● Task to complete:
Identify every line in the records below that contains the word "hmem", and reproduce each one.

Collected data entries
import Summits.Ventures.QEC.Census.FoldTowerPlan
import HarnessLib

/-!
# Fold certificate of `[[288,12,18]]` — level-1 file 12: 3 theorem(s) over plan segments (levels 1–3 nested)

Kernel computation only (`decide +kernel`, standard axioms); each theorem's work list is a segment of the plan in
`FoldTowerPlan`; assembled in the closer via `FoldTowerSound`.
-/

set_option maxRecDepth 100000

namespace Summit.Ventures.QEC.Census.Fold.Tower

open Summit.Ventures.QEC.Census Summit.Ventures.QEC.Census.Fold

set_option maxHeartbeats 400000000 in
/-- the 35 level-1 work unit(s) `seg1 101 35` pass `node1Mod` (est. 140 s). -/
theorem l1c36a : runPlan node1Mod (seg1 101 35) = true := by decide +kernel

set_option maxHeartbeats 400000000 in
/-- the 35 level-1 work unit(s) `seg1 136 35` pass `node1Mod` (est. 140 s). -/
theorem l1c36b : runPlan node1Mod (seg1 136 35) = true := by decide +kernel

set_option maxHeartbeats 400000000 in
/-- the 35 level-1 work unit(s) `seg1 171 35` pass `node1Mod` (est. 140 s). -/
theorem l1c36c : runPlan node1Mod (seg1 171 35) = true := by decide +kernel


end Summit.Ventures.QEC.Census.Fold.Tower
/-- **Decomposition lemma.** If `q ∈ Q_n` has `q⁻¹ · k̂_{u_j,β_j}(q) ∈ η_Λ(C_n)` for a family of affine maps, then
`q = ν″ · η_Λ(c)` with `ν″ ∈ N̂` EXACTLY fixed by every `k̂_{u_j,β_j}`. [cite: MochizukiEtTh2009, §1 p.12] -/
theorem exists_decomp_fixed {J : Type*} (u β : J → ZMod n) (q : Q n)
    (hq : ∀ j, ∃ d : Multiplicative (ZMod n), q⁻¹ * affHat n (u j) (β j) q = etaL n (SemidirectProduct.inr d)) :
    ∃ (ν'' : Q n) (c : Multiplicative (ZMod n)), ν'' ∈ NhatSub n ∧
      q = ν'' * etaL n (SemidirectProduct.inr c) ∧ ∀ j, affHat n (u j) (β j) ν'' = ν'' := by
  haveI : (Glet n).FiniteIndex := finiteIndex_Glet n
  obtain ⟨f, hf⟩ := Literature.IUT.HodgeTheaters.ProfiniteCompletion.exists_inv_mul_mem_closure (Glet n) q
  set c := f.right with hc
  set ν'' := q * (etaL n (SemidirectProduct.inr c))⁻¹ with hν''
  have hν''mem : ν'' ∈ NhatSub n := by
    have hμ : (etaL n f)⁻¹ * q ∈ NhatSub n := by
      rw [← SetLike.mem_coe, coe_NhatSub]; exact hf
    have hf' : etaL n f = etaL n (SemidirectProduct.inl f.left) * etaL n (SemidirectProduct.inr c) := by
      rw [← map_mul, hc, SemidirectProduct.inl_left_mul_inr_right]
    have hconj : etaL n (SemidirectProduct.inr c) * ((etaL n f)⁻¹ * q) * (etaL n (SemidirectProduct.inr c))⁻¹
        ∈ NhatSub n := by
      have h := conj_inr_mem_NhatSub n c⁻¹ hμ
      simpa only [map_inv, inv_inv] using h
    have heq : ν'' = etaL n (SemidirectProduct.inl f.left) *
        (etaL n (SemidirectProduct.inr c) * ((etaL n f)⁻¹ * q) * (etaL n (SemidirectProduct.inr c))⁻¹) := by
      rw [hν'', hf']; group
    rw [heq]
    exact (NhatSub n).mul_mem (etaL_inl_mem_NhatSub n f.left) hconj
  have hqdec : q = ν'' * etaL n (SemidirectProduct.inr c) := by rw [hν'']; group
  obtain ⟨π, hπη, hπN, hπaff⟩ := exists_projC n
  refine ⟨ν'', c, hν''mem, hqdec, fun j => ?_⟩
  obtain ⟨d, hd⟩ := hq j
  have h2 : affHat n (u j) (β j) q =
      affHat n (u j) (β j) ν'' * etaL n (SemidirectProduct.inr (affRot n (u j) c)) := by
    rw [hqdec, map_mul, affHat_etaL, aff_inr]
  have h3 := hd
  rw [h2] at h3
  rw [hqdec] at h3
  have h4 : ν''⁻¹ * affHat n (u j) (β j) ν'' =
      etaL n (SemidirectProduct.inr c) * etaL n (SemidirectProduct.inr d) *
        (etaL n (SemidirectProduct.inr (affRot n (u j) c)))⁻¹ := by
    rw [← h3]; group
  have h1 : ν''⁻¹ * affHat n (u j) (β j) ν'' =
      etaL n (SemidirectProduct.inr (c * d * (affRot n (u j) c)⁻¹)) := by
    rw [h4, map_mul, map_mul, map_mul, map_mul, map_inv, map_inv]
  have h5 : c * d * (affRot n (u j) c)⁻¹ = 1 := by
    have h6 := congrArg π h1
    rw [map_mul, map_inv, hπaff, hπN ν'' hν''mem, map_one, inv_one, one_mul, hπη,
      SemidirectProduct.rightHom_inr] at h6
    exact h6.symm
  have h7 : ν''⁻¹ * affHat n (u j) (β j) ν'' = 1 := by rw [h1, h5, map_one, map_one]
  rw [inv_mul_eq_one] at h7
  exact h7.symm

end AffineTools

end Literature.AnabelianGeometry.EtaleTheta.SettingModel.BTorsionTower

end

* * *

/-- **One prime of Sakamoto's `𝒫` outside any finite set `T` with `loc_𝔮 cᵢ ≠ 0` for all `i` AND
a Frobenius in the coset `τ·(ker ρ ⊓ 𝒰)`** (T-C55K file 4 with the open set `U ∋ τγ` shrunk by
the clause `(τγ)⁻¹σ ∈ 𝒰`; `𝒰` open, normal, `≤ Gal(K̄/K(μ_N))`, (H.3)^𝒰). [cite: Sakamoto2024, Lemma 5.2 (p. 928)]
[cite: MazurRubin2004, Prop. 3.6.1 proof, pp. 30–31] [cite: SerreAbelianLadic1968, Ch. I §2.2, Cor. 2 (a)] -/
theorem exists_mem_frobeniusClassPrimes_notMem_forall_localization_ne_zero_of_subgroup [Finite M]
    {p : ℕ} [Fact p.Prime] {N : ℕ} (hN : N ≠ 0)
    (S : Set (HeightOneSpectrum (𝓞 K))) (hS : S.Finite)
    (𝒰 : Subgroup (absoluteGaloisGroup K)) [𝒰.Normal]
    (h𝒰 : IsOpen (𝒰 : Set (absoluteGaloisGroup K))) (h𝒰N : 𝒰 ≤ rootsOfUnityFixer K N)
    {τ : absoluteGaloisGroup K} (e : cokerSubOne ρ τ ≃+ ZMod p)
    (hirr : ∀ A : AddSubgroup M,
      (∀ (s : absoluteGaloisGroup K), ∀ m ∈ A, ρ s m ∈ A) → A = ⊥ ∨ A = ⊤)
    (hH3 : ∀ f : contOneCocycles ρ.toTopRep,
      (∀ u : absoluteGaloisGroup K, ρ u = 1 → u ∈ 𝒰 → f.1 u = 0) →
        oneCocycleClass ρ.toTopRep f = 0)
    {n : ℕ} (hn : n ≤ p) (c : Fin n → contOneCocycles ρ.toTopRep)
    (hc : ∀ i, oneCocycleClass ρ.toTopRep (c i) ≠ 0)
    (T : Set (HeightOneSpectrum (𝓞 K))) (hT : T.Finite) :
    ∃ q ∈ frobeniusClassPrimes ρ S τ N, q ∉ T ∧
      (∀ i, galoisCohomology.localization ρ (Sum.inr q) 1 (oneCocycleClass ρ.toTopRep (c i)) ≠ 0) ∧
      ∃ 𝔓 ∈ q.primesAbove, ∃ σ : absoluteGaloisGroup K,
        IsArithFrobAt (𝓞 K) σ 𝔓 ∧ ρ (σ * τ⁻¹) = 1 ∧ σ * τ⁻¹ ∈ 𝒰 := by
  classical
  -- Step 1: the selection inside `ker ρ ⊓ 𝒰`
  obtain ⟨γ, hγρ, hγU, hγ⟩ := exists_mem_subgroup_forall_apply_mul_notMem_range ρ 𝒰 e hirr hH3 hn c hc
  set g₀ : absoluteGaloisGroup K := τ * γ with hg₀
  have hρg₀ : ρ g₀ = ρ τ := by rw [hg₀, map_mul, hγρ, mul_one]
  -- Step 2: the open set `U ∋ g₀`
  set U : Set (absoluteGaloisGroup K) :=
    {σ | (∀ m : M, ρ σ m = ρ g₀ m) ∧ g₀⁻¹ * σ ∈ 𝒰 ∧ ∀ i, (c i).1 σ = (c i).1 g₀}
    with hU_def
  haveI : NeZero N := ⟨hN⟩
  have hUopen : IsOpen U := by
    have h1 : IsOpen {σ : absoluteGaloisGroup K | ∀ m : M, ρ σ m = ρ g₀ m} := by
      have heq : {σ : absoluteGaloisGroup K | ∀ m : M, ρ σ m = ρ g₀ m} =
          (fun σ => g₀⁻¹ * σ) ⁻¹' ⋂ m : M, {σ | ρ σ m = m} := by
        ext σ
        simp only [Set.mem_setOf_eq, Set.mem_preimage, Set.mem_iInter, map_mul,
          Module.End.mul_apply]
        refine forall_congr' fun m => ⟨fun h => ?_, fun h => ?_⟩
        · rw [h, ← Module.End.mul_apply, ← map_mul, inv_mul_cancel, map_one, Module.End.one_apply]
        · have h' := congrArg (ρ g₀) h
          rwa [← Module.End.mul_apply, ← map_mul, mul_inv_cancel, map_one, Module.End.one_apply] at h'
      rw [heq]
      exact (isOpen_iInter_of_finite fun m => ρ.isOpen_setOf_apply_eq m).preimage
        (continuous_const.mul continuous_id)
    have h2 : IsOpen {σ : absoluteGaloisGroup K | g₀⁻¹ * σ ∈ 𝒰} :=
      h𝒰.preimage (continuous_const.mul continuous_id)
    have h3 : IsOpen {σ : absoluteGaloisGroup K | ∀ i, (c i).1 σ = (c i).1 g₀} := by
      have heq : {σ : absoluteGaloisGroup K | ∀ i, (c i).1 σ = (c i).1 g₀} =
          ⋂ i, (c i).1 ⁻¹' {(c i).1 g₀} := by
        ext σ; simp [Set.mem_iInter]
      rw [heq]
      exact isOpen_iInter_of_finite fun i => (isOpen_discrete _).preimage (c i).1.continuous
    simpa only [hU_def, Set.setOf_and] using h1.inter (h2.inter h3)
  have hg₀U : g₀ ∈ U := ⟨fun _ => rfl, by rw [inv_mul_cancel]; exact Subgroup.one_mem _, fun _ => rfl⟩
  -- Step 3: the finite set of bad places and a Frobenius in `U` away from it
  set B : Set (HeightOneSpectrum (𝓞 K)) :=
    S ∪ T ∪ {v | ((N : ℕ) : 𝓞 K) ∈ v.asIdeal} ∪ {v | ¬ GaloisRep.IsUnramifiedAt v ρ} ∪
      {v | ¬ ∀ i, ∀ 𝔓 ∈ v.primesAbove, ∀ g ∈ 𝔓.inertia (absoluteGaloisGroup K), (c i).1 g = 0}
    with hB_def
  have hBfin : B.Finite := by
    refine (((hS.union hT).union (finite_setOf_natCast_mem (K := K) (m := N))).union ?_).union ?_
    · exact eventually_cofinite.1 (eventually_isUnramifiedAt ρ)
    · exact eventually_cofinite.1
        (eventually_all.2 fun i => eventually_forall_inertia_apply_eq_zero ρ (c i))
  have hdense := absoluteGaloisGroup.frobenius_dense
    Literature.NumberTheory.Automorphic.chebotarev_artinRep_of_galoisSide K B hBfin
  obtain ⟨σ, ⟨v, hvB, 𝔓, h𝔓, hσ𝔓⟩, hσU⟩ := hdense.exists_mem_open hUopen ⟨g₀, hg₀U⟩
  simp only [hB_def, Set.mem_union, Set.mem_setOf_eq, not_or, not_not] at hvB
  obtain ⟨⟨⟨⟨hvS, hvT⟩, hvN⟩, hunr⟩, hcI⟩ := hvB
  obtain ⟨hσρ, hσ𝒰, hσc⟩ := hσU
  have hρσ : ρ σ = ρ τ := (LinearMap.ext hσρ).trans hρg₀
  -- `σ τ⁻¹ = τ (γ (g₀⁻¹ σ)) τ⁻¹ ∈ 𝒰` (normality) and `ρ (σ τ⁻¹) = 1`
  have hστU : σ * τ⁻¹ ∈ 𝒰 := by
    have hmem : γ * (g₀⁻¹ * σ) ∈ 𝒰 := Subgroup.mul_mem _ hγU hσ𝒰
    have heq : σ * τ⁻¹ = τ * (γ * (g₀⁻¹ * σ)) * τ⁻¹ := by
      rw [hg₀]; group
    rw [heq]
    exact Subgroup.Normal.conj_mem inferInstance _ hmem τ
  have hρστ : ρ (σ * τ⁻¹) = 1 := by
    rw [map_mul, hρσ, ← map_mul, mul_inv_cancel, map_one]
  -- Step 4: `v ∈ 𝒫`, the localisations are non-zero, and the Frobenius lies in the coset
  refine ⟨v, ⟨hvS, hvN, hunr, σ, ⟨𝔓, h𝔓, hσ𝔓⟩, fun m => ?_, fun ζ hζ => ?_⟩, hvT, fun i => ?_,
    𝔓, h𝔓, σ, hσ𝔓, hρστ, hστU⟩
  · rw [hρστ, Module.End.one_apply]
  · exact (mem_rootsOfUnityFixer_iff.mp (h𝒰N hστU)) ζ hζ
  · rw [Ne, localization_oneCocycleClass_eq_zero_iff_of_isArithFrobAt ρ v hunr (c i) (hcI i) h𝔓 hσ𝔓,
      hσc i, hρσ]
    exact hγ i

● Result for this task:
    have hmem : γ * (g₀⁻¹ * σ) ∈ 𝒰 := Subgroup.mul_mem _ hγU hσ𝒰
    exact Subgroup.Normal.conj_mem inferInstance _ hmem τ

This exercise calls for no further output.